Exercise brief = Would you write out, word for word, each line of the records below from the top through the one holding "def UnitriangularCostShapeExplicit : Prop"?

Saved entries:
==============================

/-! ## 2. `C → S`: the crux implies the summit outright -/

/-- **Summit strength of the crux.**  `NilpotentThresholdDesigns → ω(ℂ) = 2`, by the route's deciding theorem `closes`
fed with the LANDED cost crux `unitriangularCostShape_proof` (stmt-7724).  This is the `C → S` probe of the redirect
strategist closing in one term; the converse probe (`MatrixMultiplication → NilpotentThresholdDesigns` by
`exact? | aesop`) fails — no theorem of the tree produces fixed-dimension designs from `ω = 2`. -/
theorem nilpotentThresholdDesigns_implies_matrixMultiplication :
    NilpotentThresholdDesigns → MatrixMultiplication :=
  fun h => closes unitriangularCostShape_proof h

/-! ## 3. The amortised tower: a strictly weaker design statement that still closes the route

Typed and proved by the first strategist (unit `cstrat-stmt-MatrixMultiplication-7720-s2`,
`Cruxes/NilpotentThresholdDesigns/StrategistSketch.lean`); reproduced verbatim to make it importable. -/

/-- Cost crux with the explicit Casimir count `b = ⌊d/2⌋` (the landed proof of `UnitriangularCostShape`
hides it behind `∃ b > 0`). -/
def UnitriangularCostShapeExplicit : Prop :=
  ∀ d : ℕ, 3 ≤ d → ∃ C : ℝ, ∀ (s : ℕ) (X Y Z : Finset (Matrix.SpecialLinearGroup (Fin d) ℤ)), (∀ g ∈ X ∪ Y ∪ Z, ∀ i j : Fin d, j ≤ i → (g : Matrix (Fin d) (Fin d) ℤ) i j = if i = j then 1 else 0) → (∀ x ∈ X, ∀ x' ∈ X, ∀ y ∈ Y, ∀ y' ∈ Y, ∀ z ∈ Z, ∀ z' ∈ Z, x * y⁻¹ * y' * z⁻¹ = x' * z'⁻¹ → x = x' ∧ y = y' ∧ z = z') → (∀ x₀ ∈ X, ∀ z₀ ∈ Z, ∃ p : MvPolynomial (Fin d × Fin d) ℂ, MvPolynomial.weightedTotalDegree (fun ij : Fin d × Fin d => (ij.2 : ℕ) - ij.1) p ≤ s ∧ ∀ x ∈ X, ∀ y ∈ Y, ∀ y' ∈ Y, ∀ z ∈ Z, MvPolynomial.eval (fun ij : Fin d × Fin d => (((x * y⁻¹ * y' * z⁻¹ : Matrix.SpecialLinearGroup (Fin d) ℤ) : Matrix (Fin d) (Fin d) ℤ) ij.1 ij.2 : ℂ)) p = if x = x₀ ∧ y = y' ∧ z = z₀ then 1 else 0) → ((X.card : ℝ) * Y.card * Z.card) ^ (Literature.Computability.AlgebraicComplexity.omega ℂ / 3) ≤ C * ((s : ℝ) + 1) ^ (((d : ℝ) * (d - 1) / 2 - ((d / 2 : ℕ) : ℝ)) / 2 * Literature.Computability.AlgebraicComplexity.omega ℂ + ((d / 2 : ℕ) : ℝ))

/-- AMORTISED TOWER DESIGNS (an OPEN conjecture of this route, never asserted — used only as a hypothesis
`(h : TowerDesigns)`; it implies `ω = 2` by `matrixMultiplication_of_towerDesigns`): for every `ε > 0` some `U_d(ℤ)`,
`d ≥ 3`, carries, for unboundedly many budgets `s`, TPP designs with weighted-degree-`≤ s` separating polynomials and
`|X||Y||Z| ≥ s^((3/4)d(d−1) − ε·⌊d/2⌋)` — deficit `ε·⌊d/2⌋` instead of the crux's `δ → 0` at fixed `d`.
A consequence of the crux (`towerDesigns_of_nilpotentThresholdDesigns`). -/
@[conjecture] def TowerDesigns : Prop :=
  ∀ ε : ℝ, 0 < ε → ∃ d : ℕ, 3 ≤ d ∧ ∀ s₀ : ℕ, ∃ s : ℕ, s₀ ≤ s ∧ ∃ X Y Z : Finset (Matrix.SpecialLinearGroup (Fin d) ℤ), (∀ g ∈ X ∪ Y ∪ Z, ∀ i j : Fin d, j ≤ i → (g : Matrix (Fin d) (Fin d) ℤ) i j = if i = j then 1 else 0) ∧ (∀ x ∈ X, ∀ x' ∈ X, ∀ y ∈ Y, ∀ y' ∈ Y, ∀ z ∈ Z, ∀ z' ∈ Z, x * y⁻¹ * y' * z⁻¹ = x' * z'⁻¹ → x = x' ∧ y = y' ∧ z = z') ∧ (∀ x₀ ∈ X, ∀ z₀ ∈ Z, ∃ p : MvPolynomial (Fin d × Fin d) ℂ, MvPolynomial.weightedTotalDegree (fun ij : Fin d × Fin d => (ij.2 : ℕ) - ij.1) p ≤ s ∧ ∀ x ∈ X, ∀ y ∈ Y, ∀ y' ∈ Y, ∀ z ∈ Z, MvPolynomial.eval (fun ij : Fin d × Fin d => (((x * y⁻¹ * y' * z⁻¹ : Matrix.SpecialLinearGroup (Fin d) ℤ) : Matrix (Fin d) (Fin d) ℤ) ij.1 ij.2 : ℂ)) p = if x = x₀ ∧ y = y' ∧ z = z₀ then 1 else 0) ∧ (s : ℝ) ^ ((3 : ℝ) / 4 * d * (d - 1) - ε * ((d / 2 : ℕ) : ℝ)) ≤ (X.card : ℝ) * Y.card * Z.card

/-- **The explicit cost shape is provable now**: the composition of the three LANDED stubs of
`UnitriangularCostShape` (product model with `k = ⌊d/2⌋` Casimirs, hosting, truncated matrix cost). -/
theorem unitriangularCostShapeExplicit_proof : UnitriangularCostShapeExplicit := by
  intro d hd
  obtain ⟨c, hc, hmodel⟩ := UnitriangularCostShape.productModel_explicit d hd
  obtain ⟨κ, hκ, hcostk⟩ := UnitriangularCostShape.stub_truncatedMatrixCost (d / 2)
  refine ⟨κ * c ^ Literature.Computability.AlgebraicComplexity.omega ℂ * c, ?_⟩
  intro s X Y Z hU _hT hS
  obtain ⟨t, N, hN, ht, ρ, hρ⟩ := hmodel s
  obtain ⟨α, β, γ, hhost⟩ := UnitriangularCostShape.stub_modelHosts d (d / 2) t N s ρ X Y Z hρ hU hS
  have hcost := hcostk t N X.card Y.card Z.card α β γ hhost
  set w : ℝ := Literature.Computability.AlgebraicComplexity.omega ℂ with hw
  set b : ℝ := ((d / 2 : ℕ) : ℝ) with hb
  set A : ℝ := ((d : ℝ) * (d - 1) / 2 - b) / 2 with hA
  have hw0 : 0 ≤ w :=
    zero_le_two.trans (Literature.Computability.AlgebraicComplexity.omega_two_le ℂ)
  have hs0 : (0 : ℝ) < (s : ℝ) + 1 := by positivity
  have hsA : (0 : ℝ) ≤ ((s : ℝ) + 1) ^ A := Real.rpow_nonneg hs0.le A
  have hcw : (0 : ℝ) ≤ c ^ w := Real.rpow_nonneg hc.le w
  have h1 : (N : ℝ) ^ w ≤ c ^ w * ((s : ℝ) + 1) ^ (A * w) :=
    calc (N : ℝ) ^ w ≤ (c * ((s : ℝ) + 1) ^ A) ^ w := Real.rpow_le_rpow (Nat.cast_nonneg N) hN hw0
      _ = c ^ w * (((s : ℝ) + 1) ^ A) ^ w := Real.mul_rpow hc.le hsA
      _ = c ^ w * ((s : ℝ) + 1) ^ (A * w) := by rw [Real.rpow_mul hs0.le]
  have h2 : (N : ℝ) ^ w * (t : ℝ) ^ (d / 2) ≤
      (c ^ w * ((s : ℝ) + 1) ^ (A * w)) * (c * ((s : ℝ) + 1) ^ b) :=
    mul_le_mul h1 ht (by positivity) (mul_nonneg hcw (Real.rpow_nonneg hs0.le _))
  have h3 : κ * ((c ^ w * ((s : ℝ) + 1) ^ (A * w)) * (c * ((s : ℝ) + 1) ^ b)) =
      κ * c ^ w * c * ((s : ℝ) + 1) ^ (A * w + b) := by
    rw [Real.rpow_add hs0]
    ring
  have hcard : ((X.card * Y.card * Z.card : ℕ) : ℝ) = (X.card : ℝ) * Y.card * Z.card := by
    simp only [Nat.cast_mul]
  calc ((X.card : ℝ) * Y.card * Z.card) ^ (w / 3)
      = ((X.card * Y.card * Z.card : ℕ) : ℝ) ^ (w / 3) := by rw [hcard]
    _ ≤ κ * (N : ℝ) ^ w * (t : ℝ) ^ (d / 2) := hcost
    _ = κ * ((N : ℝ) ^ w * (t : ℝ) ^ (d / 2)) := by ring
    _ ≤ κ * ((c ^ w * ((s : ℝ) + 1) ^ (A * w)) * (c * ((s : ℝ) + 1) ^ b)) :=
      mul_le_mul_of_nonneg_left h2 hκ.le
    _ = κ * c ^ w * c * ((s : ℝ) + 1) ^ (A * w + b) := h3

/-- The amortised tower statement is a CONSEQUENCE of the crux (take the crux's `d` and `δ := ε·⌊d/2⌋`). -/
theorem towerDesigns_of_nilpotentThresholdDesigns : NilpotentThresholdDesigns → TowerDesigns := by
  rintro ⟨d, hd3, hD⟩ ε hε
  refine ⟨d, hd3, fun s₀ => ?_⟩
  have hb : (0 : ℝ) < ((d / 2 : ℕ) : ℝ) := by exact_mod_cast (show 0 < d / 2 by omega)
  obtain ⟨s, hs, X, Y, Z, hU, hT, hS, hV⟩ := hD (ε * ((d / 2 : ℕ) : ℝ)) (mul_pos hε hb) s₀
  exact ⟨s, hs, X, Y, Z, hU, hT, hS, hV⟩

/-- **The amortised tower still decides the summit, unconditionally in the tree today**: `TowerDesigns → ω(ℂ) = 2`
(the explicit cost shape being PROVED, `unitriangularCostShapeExplicit_proof`): if `2 < ω`, feed the tower the loss `ε := 3(ω−2)/(4ω)`; at the returned `d` (with
`b = ⌊d/2⌋ ≥ 1`) the design exponent times `ω/3` exceeds the cost exponent
`F = ((D − b)/2)ω + b` by `g = b(ω−2)/4 > 0`, contradicting unbounded budgets. -/
theorem matrixMultiplication_of_towerDesigns (hTower : TowerDesigns) : MatrixMultiplication := by
  have hCost : UnitriangularCostShapeExplicit := unitriangularCostShapeExplicit_proof
  show Literature.Computability.AlgebraicComplexity.omega ℂ = 2
  have hw2 : 2 ≤ Literature.Computability.AlgebraicComplexity.omega ℂ :=
    Literature.Computability.AlgebraicComplexity.omega_two_le ℂ
  refine le_antisymm ?_ hw2
  refine not_lt.1 fun hlt => ?_
  set w : ℝ := Literature.Computability.AlgebraicComplexity.omega ℂ with hwdef
  have hwpos : 0 < w := lt_of_lt_of_le two_pos hw2
  have hw2' : 0 < w - 2 := sub_pos.2 hlt
  have hwne : w ≠ 0 := hwpos.ne'
  -- the loss fed to the tower
  set ε : ℝ := 3 * (w - 2) / (4 * w) with hεdef
  have hε : 0 < ε := div_pos (mul_pos three_pos hw2') (mul_pos four_pos hwpos)
  obtain ⟨d, hd3, hD⟩ := hTower ε hε
  obtain ⟨C, hC⟩ := hCost d hd3
  set b : ℝ := ((d / 2 : ℕ) : ℝ) with hbdef
  have hb : 0 < b := by
    rw [hbdef]; exact_mod_cast (show 0 < d / 2 by omega)
  set F : ℝ := ((d : ℝ) * (d - 1) / 2 - b) / 2 * w + b with hFdef
  set g : ℝ := b * (w - 2) / 4 with hgdef
  have hg : 0 < g := div_pos (mul_pos hb hw2') four_pos
  have hεw : ε * b * (w / 3) = b * (w - 2) / 4 := by
    rw [hεdef]; field_simp
  have hexp : ((3 : ℝ) / 4 * d * (d - 1) - ε * b) * (w / 3) = g + F := by
    have : ((3 : ℝ) / 4 * d * (d - 1) - ε * b) * (w / 3) =
        (3 : ℝ) / 4 * d * (d - 1) * (w / 3) - ε * b * (w / 3) := by ring
    rw [this, hεw, hgdef, hFdef]
    ring
  -- constants
  set C' : ℝ := max C 1 with hC'def
  set K : ℝ := max 1 ((2 : ℝ) ^ F) with hKdef
  have hC'1 : 1 ≤ C' := le_max_right _ _
  have hK1 : 1 ≤ K := le_max_left _ _
  have hC'0 : 0 ≤ C' := zero_le_one.trans hC'1
  obtain ⟨M, hM⟩ := Filter.tendsto_atTop_atTop.1 (tendsto_rpow_atTop hg) (C' * K + 1)
  obtain ⟨s, hs, X, Y, Z, hU, hT, hS, hV⟩ := hD (max 1 (Nat.ceil M))
  have hs1 : 1 ≤ s := (le_max_left _ _).trans hs
  have hsM : M ≤ (s : ℝ) :=
    (Nat.le_ceil M).trans (by exact_mod_cast (le_max_right 1 (Nat.ceil M)).trans hs)
  have hsR1 : (1 : ℝ) ≤ s := by exact_mod_cast hs1
  have hsR0 : (0 : ℝ) < s := one_pos.trans_le hsR1
  have hcost := hC s X Y Z hU hT hS
  have hV0 : (0 : ℝ) ≤ (X.card : ℝ) * Y.card * Z.card := by positivity
  have hsF : (0 : ℝ) < (s : ℝ) ^ F := Real.rpow_pos_of_pos hsR0 F
  have h1 : (s : ℝ) ^ g * (s : ℝ) ^ F ≤ ((X.card : ℝ) * Y.card * Z.card) ^ (w / 3) := by
    rw [← Real.rpow_add hsR0, ← hexp, Real.rpow_mul hsR0.le]
    exact Real.rpow_le_rpow (Real.rpow_nonneg hsR0.le _) hV (div_nonneg hwpos.le three_pos.le)
  have h2 : C * ((s : ℝ) + 1) ^ F ≤ C' * (K * (s : ℝ) ^ F) := by
    have hs1F : (0 : ℝ) ≤ ((s : ℝ) + 1) ^ F := Real.rpow_nonneg (by positivity) F
    have h3 : ((s : ℝ) + 1) ^ F ≤ K * (s : ℝ) ^ F := by
      rcases le_or_gt 0 F with hF | hF
      · calc ((s : ℝ) + 1) ^ F ≤ (2 * (s : ℝ)) ^ F :=
              Real.rpow_le_rpow (by positivity) (by linarith) hF
          _ = (2 : ℝ) ^ F * (s : ℝ) ^ F := Real.mul_rpow zero_le_two hsR0.le
          _ ≤ K * (s : ℝ) ^ F := mul_le_mul_of_nonneg_right (le_max_right _ _) hsF.le
      · calc ((s : ℝ) + 1) ^ F ≤ (s : ℝ) ^ F :=
              Real.rpow_le_rpow_of_nonpos hsR0 (by linarith) hF.le
          _ = 1 * (s : ℝ) ^ F := (one_mul _).symm
          _ ≤ K * (s : ℝ) ^ F := mul_le_mul_of_nonneg_right hK1 hsF.le
    calc C * ((s : ℝ) + 1) ^ F ≤ C' * ((s : ℝ) + 1) ^ F :=
          mul_le_mul_of_nonneg_right (le_max_left _ _) hs1F
      _ ≤ C' * (K * (s : ℝ) ^ F) := mul_le_mul_of_nonneg_left h3 hC'0
  have h4 : (s : ℝ) ^ g * (s : ℝ) ^ F ≤ C' * K * (s : ℝ) ^ F := by
    rw [mul_assoc]
    exact h1.trans (hcost.trans h2)
  have h5 : (s : ℝ) ^ g ≤ C' * K := le_of_mul_le_mul_right h4 hsF
  have h6 : C' * K + 1 ≤ (s : ℝ) ^ g := hM (s : ℝ) hsM
  linarith

/-- Section 2 again, FACTORED through the tower: `C → TowerDesigns → S`.  (The first arrow is not reversible by
anything in the tree: `TowerDesigns` lets `d → ∞` with `ε`, the crux pins `d`.) -/
theorem nilpotentThresholdDesigns_implies_matrixMultiplication' (h : NilpotentThresholdDesigns) :
    MatrixMultiplication :=
  matrixMultiplication_of_towerDesigns (towerDesigns_of_nilpotentThresholdDesigns h)

end Summit.MatrixMultiplication.MatrixMultiplication.Cruxes.NilpotentThresholdDesigns.SummitStrength

end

==============================

Your solution =
/-! ## 2. `C → S`: the crux implies the summit outright -/

/-- **Summit strength of the crux.**  `NilpotentThresholdDesigns → ω(ℂ) = 2`, by the route's deciding theorem `closes`
fed with the LANDED cost crux `unitriangularCostShape_proof` (stmt-7724).  This is the `C → S` probe of the redirect
strategist closing in one term; the converse probe (`MatrixMultiplication → NilpotentThresholdDesigns` by
`exact? | aesop`) fails — no theorem of the tree produces fixed-dimension designs from `ω = 2`. -/
theorem nilpotentThresholdDesigns_implies_matrixMultiplication :
    NilpotentThresholdDesigns → MatrixMultiplication :=
  fun h => closes unitriangularCostShape_proof h

/-! ## 3. The amortised tower: a strictly weaker design statement that still closes the route

Typed and proved by the first strategist (unit `cstrat-stmt-MatrixMultiplication-7720-s2`,
`Cruxes/NilpotentThresholdDesigns/StrategistSketch.lean`); reproduced verbatim to make it importable. -/

/-- Cost crux with the explicit Casimir count `b = ⌊d/2⌋` (the landed proof of `UnitriangularCostShape`
hides it behind `∃ b > 0`). -/
def UnitriangularCostShapeExplicit : Prop :=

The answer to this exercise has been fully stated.